What is the "Ay" Marker in the Tagalog Language?

 In Tagalog there is no such thing as the verb to be.


In many Western languages we use the verb "to be" in such sentences as:


"I am Italian"


"I am an office worker"


"I am a husband"


"She is my wife"


"Rodrigo Duterte is the president of the Philippines"


"Mocha Uson is a politician"


And so on


In Tagalog these sentences would literally read:


"Italian I"-Italyano ako


"Office worker I"-Empleyado ako


"Husband I"-Asawang lalaki ako


"My wife she"-Asawa ko siya


"President of the Philippines Rodrigo Duterte"-Presidente ng Pilipinas si Rodrigo Duterte (I have explained how to use the marker si before a personal name in my post about markers in Tagalog)

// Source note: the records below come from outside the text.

omit [Fintype V] in
/-- Blue cluster of `K + sQ' + Q'P` when `sQ'` is BLUE and `Q'P` red: `Y_K T ∪ {Q'}`. [this work] -/
theorem blue_cluster_eq' {K : Set (Sym2 V)} {s P Q : V} (hsQ : s ≠ Q) (hQK : ∀ e ∈ K, Q ∉ e) {T : Set (Sym2 V)}
    (h1 : s(s, Q) ∉ T) (h2 : s(Q, P) ∈ T) :
    openCluster (Tᶜ ∩ insert s(s, Q) (insert s(Q, P) K)) s = insert Q (openCluster (Tᶜ ∩ K) s) := by
  apply Set.Subset.antisymm
  · refine TwoStage.Fan.cluster_subset_of_closed (Set.mem_insert_of_mem _ (mem_openCluster_self _ s)) ?_
    intro u w hu huw
    obtain ⟨⟨hT, hE⟩, hne⟩ := (openGraph_adj _ u w).1 huw
    rcases hE with hE | hE | hE
    · rcases Sym2.eq_iff.1 hE with ⟨-, rfl⟩ | ⟨rfl, rfl⟩
      · exact Set.mem_insert _ _
      · exact Set.mem_insert_of_mem _ (mem_openCluster_self _ _)
    · exact absurd (show s(u, w) ∈ T by rw [hE]; exact h2) hT
    · rcases hu with rfl | hu
      · exact absurd (Sym2.mem_mk_left u w) (hQK _ hE)
      · exact Set.mem_insert_of_mem _ (TwoStage.Cone.mem_cluster_of_adj hu ((openGraph_adj _ u w).2 ⟨⟨hT, hE⟩, hne⟩))
  · intro v hv
    rcases hv with rfl | hv
    · exact TwoStage.Cone.mem_cluster_of_adj (mem_openCluster_self _ s)
        ((openGraph_adj _ s v).2 ⟨⟨h1, Set.mem_insert _ _⟩, hsQ⟩)
    · exact Freeze.openCluster_mono (Set.inter_subset_inter_right Tᶜ
        ((Set.subset_insert _ _).trans (Set.subset_insert _ _))) s hv
/-! ### Edge homomorphisms are injective -/

/-- Edge homomorphisms are injective (conjugate to `ψ_w ∘ b_*` with `ψ_w` verticial, Thm. 3.7 (i),
and `b_*` injective). [cite: MochizukiSemiAnbd2006, Thm 3.7(iii) p.41] -/
theorem edgeHom_injective (h37i : VerticialInjective.{u}) (hℋ : Cor39Hypotheses ℋ)
    (c : TemperedPiChart ℋ) {e : ℋ.graph.Edge} {ψ : ℋ.Ge e →ₜ* c.G} (hψ : IsEdgeHom c e ψ) :
    Function.Injective ψ := by
  obtain ⟨b, -, -, hbe, -, -⟩ := ℋ.graph.two_branches e
  obtain ⟨w, hw⟩ := Option.isSome_iff_exists.mp (hℋ.isGraph.abuts_isSome b)
  subst hbe
  obtain ⟨⟨_, φ, ⟨eφ⟩, rfl⟩, hinj⟩ := h37i ℋ hℋ.thm37Hypotheses c w
  obtain ⟨eψ⟩ := hψ
  obtain ⟨i⟩ := nonempty_res_iso_res_comp_brHom c b w hw ψ φ eψ eφ
  obtain ⟨g, hg, -⟩ := BTemp.exists_conj_of_natTrans c.isTempered ψ (φ.comp (ℋ.brHom b w hw)) i.hom
  intro x y hxy
  have := congrArg (fun t => g * t * g⁻¹) hxy
  simp only [hg] at this
  exact hℋ.isOfInjectiveType b w hw (hinj φ ⟨eφ⟩ this)

/-! ### Uniqueness up to conjugation at an edge -/

/-- **Cor. 3.9 (b), uniqueness up to conjugation at an edge** ([SemiAnbd] pp. 42–43 with
Rmk. 2.4.2 p. 26): if `θ, θ′ : Π_e → Π_{e′}` have open image and `φ ∘ ψ_e` is conjugate both to
`ψ_{e′} ∘ θ` and to `ψ_{e′} ∘ θ′` for edge homomorphisms `ψ_e` (any hom) and `ψ_{e′}` (at `e′`), then
`θ = γ_κ ∘ θ′` for some `κ ∈ Π_{e′}`. [cite: MochizukiSemiAnbd2006, Cor 3.9 pp.42-43] -/
theorem edgeHom_conj_of_compat (h37i : VerticialInjective.{u}) (h37iii : CompactInVerticial.{u})
    (hℋ : Cor39Hypotheses ℋ) (c : TemperedPiChart ℋ) {P V : Type u} [Group P] [Group V]
    (φ : P →* c.G) (ψ : V →* P) {e' : ℋ.graph.Edge} {ψ' : ℋ.Ge e' →ₜ* c.G}
    (hψ' : IsEdgeHom c e' ψ') (θ θ' : V →* ℋ.Ge e') (hθ : IsOpen (θ.range : Set (ℋ.Ge e')))
    {g g' : c.G} (hg : ∀ x, φ (ψ x) = g * ψ' (θ x) * g⁻¹)
    (hg' : ∀ x, φ (ψ x) = g' * ψ' (θ' x) * g'⁻¹) :
    ∃ κ : ℋ.Ge e', ∀ x, θ x = κ * θ' x * κ⁻¹ := by
  haveI := c.t2Space
  have h37 := hℋ.thm37Hypotheses
  have hinjψ : Function.Injective ψ' := edgeHom_injective h37i hℋ c hψ'
  set k : c.G := g⁻¹ * g' with hk
  have hrel : ∀ x, ψ' (θ x) = k * ψ' (θ' x) * k⁻¹ := by
    intro x
    have h1 := (hg x).symm.trans (hg' x)
    have : ψ' (θ x) = g⁻¹ * (g' * ψ' (θ' x) * g'⁻¹) * g := by rw [← h1]; group
    rw [this, hk]; group
  -- `L₂ = ψ'(Π_{e'})`, `M = ψ'(θ(V))`: `M ≤ L₂ ∩ k L₂ k⁻¹`, finite index in `L₂`, nontrivial, compact
  let L₂ : Subgroup c.G := ψ'.toMonoidHom.range
  have hL₂ : L₂ ∈ edgeLikeSubgroups c e' := ⟨ψ', hψ', rfl⟩
  let M : Subgroup c.G := θ.range.map ψ'.toMonoidHom
  have hML : M ≤ L₂ := by rintro _ ⟨y, -, rfl⟩; exact ⟨y, rfl⟩
  have hMk : M ≤ L₂.map (MulAut.conj k).toMonoidHom := by
    rintro _ ⟨_, ⟨x, rfl⟩, rfl⟩
    rw [mem_map_conj]
    refine ⟨θ' x, ?_⟩
    change ψ' (θ' x) = k⁻¹ * ψ'.toMonoidHom (θ x) * k
    change ψ' (θ' x) = k⁻¹ * ψ' (θ x) * k
    rw [hrel x]; group
  haveI : Infinite L₂ := infinite_of_mem_edgeLikeSubgroups h37i h37 c hL₂
  have hMi : M.relIndex L₂ ≠ 0 := by
    have hm : MapsOntoOpenSubgroupOf ψ'.toMonoidHom θ.range
        ((⊤ : Subgroup (ℋ.Ge e')).map ψ'.toMonoidHom) :=
      mapsOntoOpenSubgroupOf_of_eq_map ψ'.toMonoidHom ψ'.continuous hinjψ ψ'.toMonoidHom _ _ hθ rfl
    have htop : L₂ = (⊤ : Subgroup (ℋ.Ge e')).map ψ'.toMonoidHom := MonoidHom.range_eq_map _
    rw [htop]
    refine relIndex_ne_zero_of_mapsOnto ψ'.toMonoidHom ?_ hm
    rw [← htop]
    exact isCompact_of_mem_edgeLikeSubgroups c hL₂
  have hM0 : M ≠ ⊥ := by
    intro h0
    rw [h0, Subgroup.relIndex_bot_left, Nat.card_eq_zero_of_infinite] at hMi
    exact hMi rfl
  have hMc : IsCompact ((M : Subgroup c.G) : Set c.G) := by
    change IsCompact ((θ.range.map ψ'.toMonoidHom : Subgroup c.G) : Set c.G)
    rw [Subgroup.coe_map]
    exact ((Subgroup.isClosed_of_isOpen _ hθ).isCompact).image ψ'.continuous
  -- the two hosts `P₁ ≠ P₂` of `L₂`, at the vertices of the two branches of `e'`; `L₂ = P₁ ⊓ P₂`
  obtain ⟨b₁, b₂, hb, hb₁, hb₂, -⟩ := ℋ.graph.two_branches e'
  obtain ⟨w₁, hw₁⟩ := Option.isSome_iff_exists.mp (hℋ.isGraph.abuts_isSome b₁)
  obtain ⟨w₂, hw₂⟩ := Option.isSome_iff_exists.mp (hℋ.isGraph.abuts_isSome b₂)
  obtain ⟨P₁, hP₁, P₂, hP₂, hne, hL₂P₁, hL₂P₂⟩ :=
    exists_verticial_pair_of_mem_edgeLikeSubgroups h37i hℋ c hb hb₁ hb₂ hw₁ hw₂ hL₂
  have hLeq : L₂ = P₁ ⊓ P₂ := edgeLike_eq_inf_of_hosts h37i h37iii hℋ c hL₂ hP₁ hP₂ hne hL₂P₁ hL₂P₂
  -- `k P₁ k⁻¹`, `k P₂ k⁻¹` host `M`; by Thm. 3.7 (iii) they are `P₁`, `P₂` in some order
  obtain ⟨hall, -⟩ :=
    (h37iii ℋ h37 c M hMc).2 hM0 w₁ w₂ P₁ P₂ hP₁ hP₂ hne (hML.trans hL₂P₁) (hML.trans hL₂P₂)
  have hk₁ := hall w₁ _ (conj_mem_verticialSubgroups c hP₁ k) (hMk.trans (Subgroup.map_mono hL₂P₁))
  have hk₂ := hall w₂ _ (conj_mem_verticialSubgroups c hP₂ k) (hMk.trans (Subgroup.map_mono hL₂P₂))
  have hinjc : Function.Injective (Subgroup.map (MulAut.conj k).toMonoidHom : Subgroup c.G → _) :=
    Subgroup.map_injective (MulAut.conj k).injective
  -- conclusion when `k ∈ L₂`
  have finish : k ∈ L₂ → ∃ κ : ℋ.Ge e', ∀ x, θ x = κ * θ' x * κ⁻¹ := by
    rintro ⟨κ, hκ⟩
    refine ⟨κ, fun x => hinjψ ?_⟩
    rw [map_mul, map_mul, map_inv, hrel x]
    change k * ψ' (θ' x) * k⁻¹ = ψ'.toMonoidHom κ * ψ' (θ' x) * (ψ'.toMonoidHom κ)⁻¹
    rw [hκ]
  rcases hk₁ with hk₁ | hk₁ <;> rcases hk₂ with hk₂ | hk₂
  · exact absurd (hinjc (hk₁.trans hk₂.symm)) hne
  · -- `k` normalises both hosts: `k ∈ P₁ ⊓ P₂ = L₂`
    exact finish (hLeq ▸ ⟨mem_of_map_conj_eq h37 c hP₁ hk₁, mem_of_map_conj_eq h37 c hP₂ hk₂⟩)
  rotate_left
  · exact absurd (hinjc (hk₁.trans hk₂.symm)) hne
  · -- `k` SWAPS the hosts: then `w₁ = w₂`, and aloofness forbids it
    exfalso
    have hw : w₁ = w₂ :=
      vertex_eq_of_mem_verticialSubgroups h37 c (conj_mem_verticialSubgroups c hP₁ k) (hk₁ ▸ hP₂)
    subst hw
    -- explicit hosts through the two branches, via ONE verticial homomorphism `χ` at `w₁`
    obtain ⟨⟨_, χ, hχ, rfl⟩, -⟩ := h37i ℋ h37 c w₁
    obtain ⟨g₁, hg₁⟩ := exists_map_conj_range_eq c hb₁ hw₁ hψ' hχ
    obtain ⟨g₂, hg₂⟩ := exists_map_conj_range_eq c hb₂ hw₂ hψ' hχ
    -- `Hᵢ := gᵢ⁻¹ χ(Π_w) gᵢ ⊇ L₂`
    have hle : ∀ {b : ℋ.graph.Branch} (hw : ℋ.graph.abuts b = some w₁) (g₀ : c.G),
        L₂.map (MulAut.conj g₀).toMonoidHom = (ℋ.branchSubgroup b w₁ hw).map χ.toMonoidHom →
        L₂ ≤ χ.toMonoidHom.range.map (MulAut.conj g₀⁻¹).toMonoidHom := by
      intro b hw g₀ hg₀ x hx
      have hx' : g₀ * x * g₀⁻¹ ∈ (ℋ.branchSubgroup b w₁ hw).map χ.toMonoidHom := hg₀ ▸ ⟨x, hx, rfl⟩
      obtain ⟨y, -, hy⟩ := hx'
      refine ⟨χ y, ⟨y, rfl⟩, ?_⟩
      change g₀⁻¹ * χ.toMonoidHom y * g₀⁻¹⁻¹ = x
      rw [hy]; group
    have hH₁ := hall w₁ _ (conj_mem_verticialSubgroups c ⟨χ, hχ, rfl⟩ g₁⁻¹)
      (hML.trans (hle hw₁ g₁ hg₁))
    have hH₂ := hall w₁ _ (conj_mem_verticialSubgroups c ⟨χ, hχ, rfl⟩ g₂⁻¹)
      (hML.trans (hle hw₂ g₂ hg₂))
    -- `Q₀ := χ(Π_w)`; the aloofness contradiction from an `m ∈ Q₀` with `m φ(Π_{b₁}) m⁻¹ = φ(Π_{b₂})`
    have contra : ∀ m : c.G, χ.toMonoidHom.range.map (MulAut.conj m).toMonoidHom = χ.toMonoidHom.range →
        (L₂.map (MulAut.conj g₁).toMonoidHom).map (MulAut.conj m).toMonoidHom =
          L₂.map (MulAut.conj g₂).toMonoidHom → False := by
      intro m hmQ hmL
      refine false_of_conj_branch_images h37i h37 c hb hw₁ hw₂ hχ (mem_of_map_conj_eq h37 c ⟨χ, hχ, rfl⟩ hmQ) ?_
      rw [← hg₁, ← hg₂]
      exact hmL
    -- the hosts `H₁`, `H₂` are `{P₁, P₂}`; first, they are distinct
    have hH : χ.toMonoidHom.range.map (MulAut.conj g₁⁻¹).toMonoidHom ≠
        χ.toMonoidHom.range.map (MulAut.conj g₂⁻¹).toMonoidHom := by
      intro heq
      refine contra (g₂ * g₁⁻¹) ?_ ?_
      · have := congrArg (Subgroup.map (MulAut.conj g₂).toMonoidHom) heq
        rw [map_conj_map_conj, map_conj_map_conj, mul_inv_cancel, map_conj_one] at this
        exact this
      · rw [map_conj_map_conj]
        congr 2; group
    -- `k` swaps `H₁`, `H₂` as it swaps `P₁`, `P₂`
    have hkH : (χ.toMonoidHom.range.map (MulAut.conj g₁⁻¹).toMonoidHom).map (MulAut.conj k).toMonoidHom =
        χ.toMonoidHom.range.map (MulAut.conj g₂⁻¹).toMonoidHom := by
      rcases hH₁ with h₁ | h₁ <;> rcases hH₂ with h₂ | h₂
      · exact absurd (h₁.trans h₂.symm) hH
      · rw [h₁, h₂]; exact hk₁
      · rw [h₁, h₂]; exact hk₂
      · exact absurd (h₁.trans h₂.symm) hH
    -- `k L₂ k⁻¹ = L₂`
    have hkL : L₂.map (MulAut.conj k).toMonoidHom = L₂ := by
      rw [hLeq, Subgroup.map_inf _ _ _ (MulAut.conj k).injective, hk₁, hk₂, inf_comm]
    -- `m := g₂ k g₁⁻¹ ∈ Q₀` conjugates `χ(Π_{b₁})` onto `χ(Π_{b₂})`
    refine contra (g₂ * k * g₁⁻¹) ?_ ?_
    · have := congrArg (Subgroup.map (MulAut.conj g₂).toMonoidHom) hkH
      rw [map_conj_map_conj, map_conj_map_conj, map_conj_map_conj, mul_inv_cancel, map_conj_one] at this
      exact this
    · rw [map_conj_map_conj]
      have e1 : g₂ * k * g₁⁻¹ * g₁ = g₂ * k := by group
      rw [e1, ← map_conj_map_conj, hkL]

"Politician Mocha Uson"-Pulitiko si Mocha Uson


The order of all these sentences can be switched by using the marker ay.


So, for example, the expression Italyano ako can be flipped like this: ako ay Italyano


Pulitiko si Mocha Uson can be switched and turned into: si Mocha Uson ay (ang isang) pulitiko


The same kind of switching can be done when using verbs


If, for example, I am using the verb to go in a sentence like pumunta ako sa Pilipinas (I went to the Philippines), I can flip that sentence and say: ako ay pumunta sa Pilipinas


Or, if I say something like nagbabasa ako ng isang aklat (I am reading a book), I can switch it like this: ako ay nagbabasa ng isang aklat 


Just remember that ay is just a marker that switches the order of the sentence and has nothing to do with the verb to be, as there is no verb to be in Tagalog.


Ay can also have another meaning: you can hear it in a sentence like ay naku! 


In this case ay basically means oh, and the whole expression ay naku! means something like oh my goodness!


I hope this clarifies what ay means in Tagalog.